It seems gone are the days of the people that just want to put up funny messages on your computer or destroy data for no reason. I'm sure there are some still out there, but they're just not targeting the Mac....yet.

quite true and also the number of true computer virus made now is a very very small number. I believe it is around 2%. Most of the stuff is worms an Trojans.

Now why the number of "virus" seems so high is because Worms and Trojans are commonly referred to as "virus" but by definition they are not "virus" and most of those are there going after money and quite frankly there is just no money in infection OSX compared to windows.

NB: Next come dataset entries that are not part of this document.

/-- Integrability against `μ_γ` is integrability of `γ f`. [folklore] -/
theorem integrable_gaussMeasure_iff {F : Type*} [NormedAddCommGroup F] [NormedSpace ℝ F]
    {f : E → F} : Integrable f gaussMeasure ↔ Integrable (fun y => gaussWeight y • f y) := by
  rw [gaussMeasure, integrable_withDensity_iff_integrable_coe_smul measurable_gaussDensity]
  rfl

/-- A bounded a.e.-strongly measurable function is in every `L^p(μ_γ)`. [folklore] -/
theorem memLp_gaussMeasure_of_bound {F : Type*} [NormedAddCommGroup F] {f : E → F} {p : ℝ≥0∞}
    (hf : AEStronglyMeasurable f volume) (C : ℝ) (hC : ∀ y, ‖f y‖ ≤ C) :
    MemLp f p (gaussMeasure (E := E)) :=
  MemLp.of_bound (hf.mono_ac gaussMeasure_absolutelyContinuous) C (Eventually.of_forall hC)

/-- A continuous compactly supported function is in every `L^p(μ_γ)`. [folklore] -/
theorem memLp_gaussMeasure_of_hasCompactSupport {F : Type*} [NormedAddCommGroup F] {f : E → F}
    {p : ℝ≥0∞} (hf : Continuous f) (hc : HasCompactSupport f) : MemLp f p (gaussMeasure (E := E)) := by
  obtain ⟨C, hC⟩ := hf.bounded_above_of_compact_support hc
  exact memLp_gaussMeasure_of_bound hf.aestronglyMeasurable C hC

/-! ### Gradients of smooth compactly supported functions -/

omit [MeasurableSpace E] [BorelSpace E] in
/-- `∇(f + g) = ∇f + ∇g` for differentiable functions. [folklore] -/
theorem gradient_add' {f g : E → ℝ} (hf : Differentiable ℝ f) (hg : Differentiable ℝ g) :
    gradient (f + g) = gradient f + gradient g := by
  funext x
  simp only [gradient, Pi.add_apply]
  rw [fderiv_add (hf x) (hg x), map_add]

omit [MeasurableSpace E] [BorelSpace E] in
/-- `∇(c f) = c ∇f` for differentiable functions. [folklore] -/
theorem gradient_const_smul' {f : E → ℝ} (c : ℝ) (hf : Differentiable ℝ f) :
    gradient (c • f) = c • gradient f := by
  funext x
  simp only [gradient, Pi.smul_apply]
  rw [fderiv_const_smul (hf x) c, map_smul]
/-! ### `2^D D!` divides the number of walks using every coordinate -/

/-- **The hyperoctahedral symmetry of a coordinate-symmetric count.** If a property `P` of `n`-step
walks of `ℤ^D` is invariant under the signed permutations of the coordinates, then the number of
walks with `P` using ALL `D` coordinates is divisible by `2^D · D!`: the `2^D D!` signed permutations
act freely on such walks ("Each simple walk in `ℤ^d` with dimensionality `D` is equivalent to
`2d(2d-2)⋯(2d-2D+2)` other walks under the action of this group of symmetries"; for `d = D` this
number is `2^D D!`). [cite: Graham2010, Section 4] -/
theorem two_pow_mul_factorial_dvd_dimCount {n : ℕ} (P : ∀ d : ℕ, StepSeq d n → Prop)
    [∀ d, DecidablePred (P d)] (D : ℕ)
    (hP : ∀ (φ : Equiv.Perm (Fin D)) (ε : Fin D → Bool) (τ : StepSeq D n),
      P D (relabelSeq φ ε τ) ↔ P D τ) :
    2 ^ D * D.factorial ∣ Graham2010.dimCount n P D := by
  classical
  have hcard : (univ : Finset (Equiv.Perm (Fin D) × (Fin D → Bool))).card = 2 ^ D * D.factorial := by
    rw [card_univ, Fintype.card_prod, Fintype.card_perm, Fintype.card_fun, Fintype.card_bool,
      Fintype.card_fin, mul_comm]
  rw [← hcard]
  unfold Graham2010.dimCount
  refine card_dvd_card_of_free_action univ
    (fun (g : Equiv.Perm (Fin D) × (Fin D → Bool)) (τ : StepSeq D n) => relabelSeq g.1 g.2 τ)
    univ_nonempty ?_ ?_ _ ?_ ?_
  · intro g _ h _
    refine ⟨(g.1 * h.1, fun j => xor (h.2 j) (g.2 (h.1 j))), mem_univ _, fun τ => ?_⟩
    rw [relabelSeq_relabelSeq]
    rfl
  · intro g _
    exact ⟨(g.1.symm, fun j => g.2 (g.1.symm j)), mem_univ _, fun τ => relabelSeq_symm_relabelSeq _ _ τ⟩
  · intro g _ τ hτ
    rw [mem_filter] at hτ ⊢
    refine ⟨mem_univ _, (hP g.1 g.2 τ).2 hτ.2.1, ?_⟩
    rw [usedDirs_relabelSeq, hτ.2.2]
    exact image_univ_equiv g.1
  · intro g _ h _ τ hτ e
    rw [mem_filter] at hτ
    obtain ⟨h1, h2⟩ := relabelSeq_eq_relabelSeq_imp hτ.2.2 e
    exact Prod.ext (Equiv.ext fun j => congrFun h1 j) h2

/-- **`2^D · D! ∣ diagDim a M D`**: the number of `a`-step lace graphs of order `M + 1` in `ℤ^D`
using all `D` coordinates is `2^D D!` times Graham's number `f(a, M+1, D)` of their classes under
the signed permutations of the coordinates. [cite: Graham2010, Section 4] -/
theorem two_pow_mul_factorial_dvd_diagDim (a M D : ℕ) :
    2 ^ D * D.factorial ∣ Graham2010.diagDim a M D := by
  classical
  unfold Graham2010.diagDim
  convert two_pow_mul_factorial_dvd_dimCount (n := a)
    (fun D (σ : StepSeq D a) => IsDiag σ M ∧ laceTime σ M = a) D ?_ using 2
  intro φ ε τ
  rw [isDiag_relabelSeq_iff φ.injective, laceTime_relabelSeq φ.injective]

Now OSX in large just as defenseless to Trojans as windows and that is because Trojan relay on user stupidity and error and there is only so much an OS can do to protect against that because a Trojan will get authorization to install on OSX because it relay on the person opening the fall and installing it. That means it would be given that password. Now I be their are still a lot of protections built into OSX to help reduce it but still user stupidity is and always will be the biggest weaknesses in an OS security.
 
I have worked for Symantec for a number of years now and infact their are
virus's for the mac they are just very easy to get rid of and since you can rebuild a mac OS instead of having to nuke & pave like a PC virus's for a mac are just not worth doing. but to give you a perspective on how many virus's are out their for macs in the office that I worked in we had almost 600 employee's doing virus removal each one with their own station. their where 2 mac stations and not even 1 person permanently assigned to them if you where lucky enough to be trained in mac virus removal if you got the call you would transfer it to the 4th floor and have a 5 minute virus removal

quite true and also the number of true computer virus made now is a very very small number. I believe it is around 2%. Most of the stuff is worms an Trojans.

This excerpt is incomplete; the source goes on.